Die EU wendet sich langfristigen Lösungen für die Energiekrise zu – EURACTIV.de

Nach einem turbulenten Jahr, das von schwindenden Gasvorräten und steigenden Energierechnungen im Jahr 2022 geprägt war, blickt Europa nun über Notfallmaßnahmen hinaus, um langfristige Lösungen für die Energiekrise zu finden und die Grundlagen für den grünen Übergang zu schaffen.

Im vergangenen Jahr bemühten sich die EU-Hauptstädte, die Risse der Energiekrise zu verputzen, indem sie staatliche Scheckbücher verwendeten, um die am stärksten gefährdeten Haushalte zu schützen und die Industrie zu unterstützen.
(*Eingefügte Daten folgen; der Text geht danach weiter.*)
/-!
# X3♯(G-ord) / X4♯(G-ord): `ℚ(√p*)` is THE quadratic subfield of `ℚ(ζ_p)` and the minimal (G)-field of the defect-2 cell

HONEST FRAMING (cell `b2b-bsdres`, run/shared/lean/b2b/bsd-rank1-residual/, verbatim in every
file): the goal of the cell is to DELETE the COMBINATION-SHAPED residual classes of the
Birch–Swinnerton-Dyer formula for ALL analytic-rank `≤ 1` elliptic curves over `ℚ` — "full BSD
formula for every rank `≤ 1` curve in class `C`" assembled STRICTLY from published theorems — so
that the rank-`≤ 1` remainder becomes exactly the CONSTRUCTION-SHAPED classes, which are TYPED
(missing-input `Prop`s), NOT attempted. This is not "finishing BSD". Sub-cell `additive-p2`
(CLASS-OWNERS row "X3/X4 additive — pot. good ordinary / X3♯(G-ord)"), generation 6: research
route; no claim beyond the stated classes; theorems only, no definition, no new named fact;
X3♯(G-ord)/X4♯(G-ord) stay CONSTRUCTION-SHAPED.

WHAT THIS FILE DOES. It closes the loop between the two descriptions of the defect-2 (Kodaira
`I₀*`) cell that the sub-cell has used side by side: the DESCENT FIELD `ℚ(√p*)`,
`p* = (−1)^{(p−1)/2} p`, of the quadratic descent (`QuadraticTwistTypeG.lean`, `GordDescent*.lean`:
the twist `E^{(p*)}` is good ordinary, `BSD_p(E) ⟺` over-`K` input with `d_K = p*`) and the MINIMAL
(G)-FIELD `F₀ ⊆ ℚ(ζ_p)` of degree `e_E(p)` (gen 5, `MinimalGoodReductionField.lean`:
`TypeG.existsUnique_minimal_field`, `TypeG.forall_hasGoodReductionAt_iff_minimal_le`). In the kernel:

* `finrank_adjoin_eq_two_of_sq_eq_pStar`, `eq_adjoin_of_finrank_eq_two_of_sq_eq_pStar`,
  `mem_iff_two_dvd_finrank_of_sq_eq_pStar` — for `g ∈ ℚ(ζ_p)` with `g² = p*` (the quadratic Gauss
  sum, gen 0's `exists_sq_eq_pStar`): **`[ℚ(g) : ℚ] = 2`** (`X² − p*` is irreducible: `p*` is not a
  rational square, `forall_sq_ne_pStar`), **`ℚ(g)` is THE subfield of degree `2`** of `ℚ(ζ_p)`, and
  **`g ∈ F ⟺ 2 ∣ [F : ℚ]`** for every subfield `F` (subfields of `ℚ(ζ_p)` are determined by, and
  ordered by divisibility of, their degrees — gen 5).
* `forall_hasGoodReductionAt_adjoin_sqrt_pStar_iff(_eq_two)` — `p ≥ 5`, `W` globally minimal,
  `ord_p j ≥ 0`: **`E` is good above `p` over `ℚ(√p*)` iff `e_E(p) ∣ 2`**, i.e. (for `E` additive
  at `p`) **iff `e_E(p) = 2`**; `minimal_field_eq_adjoin_sqrt_pStar` — **for `e_E(p) = 2` the
  minimal (G)-field IS `ℚ(√p*)`**; `TypeG.forall_hasGoodReductionAt_iff_sqrt_pStar_mem` — the
  (G)-fields of an `I₀*` pair are exactly the subfields containing `√p*`;
  `sqrt_pStar_mem_of_forall_hasGoodReductionAt_of_two_dvd` /
  `sqrt_pStar_not_mem_minimal_field_of_eq_three` — for EVEN defect (`I₀*, III, III*, II, II*`)
  every (G)-field contains `√p*` (though for `e = 4, 6` the curve is not good over `ℚ(√p*)`), for
  defect `3` (`IV, IV*`) the minimal (G)-field does not.
* `TypeGOrd.forall_good_and_unitRoot_adjoin_sqrt_pStar`, `typeGOrd_and_eq_two_iff_adjoin_sqrt_pStar`
  — on the additive locus **`TypeGOrd ∧ e_E(p) = 2 ⟺ E_{ℚ(√p*)}` is good ORDINARY above `p`**:
  Delbourgo's standing hypothesis "(G) + potential good ordinary reduction" (Compositio Math. 113
  (1998), Thm 3 / Prop 4 / Main Conjecture) for the `I₀*` cell is read on ONE explicit field.

The companion file `GordDescentField.lean` proves the same statements for an ARBITRARY quadratic
field `K` ramified at `p` (in particular `d_K = p*`, the field of the class theorems), where no
cyclotomic ambient field is available. Located gap / labels / census UNCHANGED
(HOME/b2b-bsdres-additive-p2/AUDIT-X34-GORD.md): bookkeeping that makes the sub-cell's two
descriptions of the `I₀*` cell provably the same; it moves no pair.

References: K. Ireland, M. Rosen, *A Classical Introduction to Modern Number Theory*, Prop. 6.3.2
(`g² = (−1)^{(p−1)/2} p`); L. C. Washington, *Introduction to Cyclotomic Fields*, Ch. 2 (subfields
of `ℚ(ζ_p)`; the unique quadratic subfield is `ℚ(√p*)`); D. Delbourgo, Compositio Math. 113 (1998)
§1.3 (`Φ_p`, `d`), §1.5 (G); J.-P. Serre, Invent. Math. 15 (1972) §5.6; J. H. Silverman, *AEC*
VII.5.1, VII.5.4.
-/

noncomputable section

open scoped Classical NumberField

open WeierstrassCurve IsDedekindDomain IsDedekindDomain.HeightOneSpectrum NumberField Polynomial
  Rat.HeightOneSpectrum Literature.NumberTheory.EllipticCurves
  Literature.NumberTheory.EllipticCurves.Rank1Residual

namespace Summit.BirchSwinnertonDyer.Rank1Residual.Additive

/-! ### `ℚ(√p*)` is the quadratic subfield of `ℚ(ζ_p)` -/

section QuadraticSubfield

variable (p : ℕ) [hp : Fact p.Prime] {L : Type} [Field L] [NumberField L]
  [hcyc : IsCyclotomicExtension {p} ℚ L]

/-- `p* = (−1)^{⌊p/2⌋} p` is not a square in `ℚ`: `ord_p (q²) = 2 ord_p q` is even while
`ord_p (±p) = 1`. -/
theorem forall_sq_ne_pStar (q : ℚ) : q ^ 2 ≠ (-1 : ℚ) ^ (p / 2) * p := by
  intro hq
  have hp1 : 1 < p := hp.out.one_lt
  have h1 : padicValRat p (q ^ 2) = 2 * padicValRat p q := padicValRat.pow (p := p) q
  have h2 : padicValRat p ((-1 : ℚ) ^ (p / 2) * p) = 1 := by
    rw [padicValRat.mul (pow_ne_zero _ (by norm_num)) (by exact_mod_cast hp.out.ne_zero),
      padicValRat.pow (p := p) (-1 : ℚ), padicValRat.neg, padicValRat.one,
      mul_zero, zero_add, padicValRat.self hp1]
  rw [hq, h2] at h1
  omega

omit hcyc in
/-- **`[ℚ(√p*) : ℚ] = 2`**: for `g ∈ L` with `g² = p*`, the minimal polynomial of `g` over `ℚ` is
`X² − p*` (irreducible: `p*` is not a rational square; Mathlib `X_pow_sub_C_irreducible_of_prime`),
so `ℚ(g) = ℚ⟮g⟯` has degree `2` (`IntermediateField.adjoin.finrank`). -/
theorem finrank_adjoin_eq_two_of_sq_eq_pStar {g : L} (hg : g ^ 2 = (-1 : L) ^ (p / 2) * p) :
    Module.finrank ℚ (IntermediateField.adjoin ℚ {g}) = 2 := by
  set d : ℚ := (-1 : ℚ) ^ (p / 2) * p with hd
  have hgd : g ^ 2 = algebraMap ℚ L d := by
    rw [hg, hd, map_mul, map_pow, map_neg, map_one, map_natCast]
  have hirr : Irreducible (X ^ 2 - C d : ℚ[X]) :=
    X_pow_sub_C_irreducible_of_prime Nat.prime_two (fun b hb => forall_sq_ne_pStar p b (by rw [hb]))
  have hmonic : (X ^ 2 - C d : ℚ[X]).Monic := monic_X_pow_sub_C d two_ne_zero
  have haeval : aeval g (X ^ 2 - C d : ℚ[X]) = 0 := by
    simp only [map_sub, map_pow, aeval_X, aeval_C, hgd, sub_self]
  have hint : IsIntegral ℚ g := ⟨X ^ 2 - C d, hmonic, by rwa [aeval_def] at haeval⟩
  have hmin : minpoly ℚ g = X ^ 2 - C d :=
    (minpoly.eq_of_irreducible_of_monic hirr haeval hmonic).symm
  rw [IntermediateField.adjoin.finrank hint, hmin, natDegree_X_pow_sub_C]

include hcyc in
/-- **`ℚ(√p*)` is THE quadratic subfield of `ℚ(ζ_p)`**: every subfield of degree `2` of a `p`-th
cyclotomic field equals `ℚ(g)`, `g² = p*` (a subfield of `ℚ(ζ_p)` is determined by its degree,
`intermediateField_eq_of_finrank_eq`). Washington, *Introduction to Cyclotomic Fields*, Ch. 2;
Ireland–Rosen Prop. 6.3.2. -/
theorem eq_adjoin_of_finrank_eq_two_of_sq_eq_pStar {g : L} (hg : g ^ 2 = (-1 : L) ^ (p / 2) * p)
    (F : IntermediateField ℚ L) (hF : Module.finrank ℚ F = 2) :
    F = IntermediateField.adjoin ℚ {g} :=
  intermediateField_eq_of_finrank_eq p F _ (hF.trans (finrank_adjoin_eq_two_of_sq_eq_pStar p hg).symm)

include hcyc in
/-- **`√p* ∈ F` iff `[F : ℚ]` is even**, for every subfield `F ⊆ ℚ(ζ_p)` (`p` odd): subfields of
`ℚ(ζ_p)` are ordered by divisibility of degrees (`intermediateField_le_iff_finrank_dvd`) and
`ℚ(g) ≤ F ↔ g ∈ F`. -/
theorem mem_iff_two_dvd_finrank_of_sq_eq_pStar {g : L} (hg : g ^ 2 = (-1 : L) ^ (p / 2) * p)
    (F : IntermediateField ℚ L) : g ∈ F ↔ 2 ∣ Module.finrank ℚ F := by
  rw [← IntermediateField.adjoin_simple_le_iff, intermediateField_le_iff_finrank_dvd p _ F,
    finrank_adjoin_eq_two_of_sq_eq_pStar p hg]

include hcyc in
/-- For `p` odd the quadratic subfield exists: there is `g ∈ L` with `g² = p*` (gen 0's
`exists_sq_eq_pStar`, the quadratic Gauss sum) and `[ℚ(g) : ℚ] = 2`. -/
theorem exists_sq_eq_pStar_and_finrank_eq_two (hp2 : p ≠ 2) :
    ∃ g : L, g ^ 2 = (-1 : L) ^ (p / 2) * p ∧
      Module.finrank ℚ (IntermediateField.adjoin ℚ {g}) = 2 := by
  obtain ⟨g, hg⟩ := exists_sq_eq_pStar p L hp2
  exact ⟨g, hg, finrank_adjoin_eq_two_of_sq_eq_pStar p hg⟩

end QuadraticSubfield

/-! ### The curve over `ℚ(√p*) ⊆ ℚ(ζ_p)`: good above `p` iff defect `2`; the minimal (G)-field of an `I₀*` pair -/

section OverSqrt

variable (W : WeierstrassCurve ℚ) [W.IsElliptic] [W.IsGloballyMinimal] (p : ℕ) [hp : Fact p.Prime]
  {L : Type} [Field L] [NumberField L] [hcyc : IsCyclotomicExtension {p} ℚ L]

/-- At an ADDITIVE potentially good `p ≥ 5`, `e_E(p) ∣ 2 ↔ e_E(p) = 2` (`e_E(p) ≠ 1`,
`semistabilityIndex_ne_one_of_addv`). -/
theorem semistabilityIndex_dvd_two_iff_eq_two_of_addv (hp5 : 5 ≤ p) (hadd : Addv W p)
    (hj : 0 ≤ padicValRat p W.j) : semistabilityIndex W p ∣ 2 ↔ semistabilityIndex W p = 2 := by
  refine ⟨fun h => ?_, fun h => by rw [h]⟩
  have hne1 := semistabilityIndex_ne_one_of_addv W p hp5 hadd hj
  have hle : semistabilityIndex W p ≤ 2 := Nat.le_of_dvd two_pos h
  interval_cases hsi : semistabilityIndex W p
  · have h12 := semistabilityIndex_dvd_twelve W p
    rw [hsi] at h12
    norm_num at h12
  · exact absurd rfl hne1
  · rfl

include hcyc in
/-- **Over `ℚ(√p*) ⊆ ℚ(ζ_p)`, `E` is good above `p` iff `e_E(p) ∣ 2`** (`p ≥ 5`, `ord_p j ≥ 0`, `W`
globally minimal; `g² = p*`): gen 5's `forall_hasGoodReductionAt_baseChange_iff_semistabilityIndex_dvd_finrank`
with `[ℚ(√p*) : ℚ] = 2`. So among potentially good pairs exactly the good (`e = 1`) and the
Kodaira-`I₀*` (`e = 2`) ones are good over `ℚ(√p*)`. -/
theorem forall_hasGoodReductionAt_adjoin_sqrt_pStar_iff (hp5 : 5 ≤ p) (hj : 0 ≤ padicValRat p W.j)
    {g : L} (hg : g ^ 2 = (-1 : L) ^ (p / 2) * p) :
    (∀ w : HeightOneSpectrum (𝓞 (IntermediateField.adjoin ℚ {g})),
        (p : 𝓞 (IntermediateField.adjoin ℚ {g})) ∈ w.asIdeal →
          (W.baseChange (IntermediateField.adjoin ℚ {g})).HasGoodReductionAt w) ↔
      semistabilityIndex W p ∣ 2 := by
  rw [forall_hasGoodReductionAt_baseChange_iff_semistabilityIndex_dvd_finrank W p _ hp5 hj,
    finrank_adjoin_eq_two_of_sq_eq_pStar p hg]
Jetzt versucht die EU, diese Risse mit langfristigen Maßnahmen zu füllen, die den Weg in eine Zukunft mit erneuerbaren Energien ebnen und die Verbraucher vor überhöhten Rechnungen schützen sollen.

„Wir befinden uns in einer besonderen Situation, in der wir sehen müssen, wie wir von solchen Krisenmaßnahmen zu strukturelleren Maßnahmen gelangen können“, sagte Eero Ailio, Berater in der Energieabteilung der Europäischen Kommission.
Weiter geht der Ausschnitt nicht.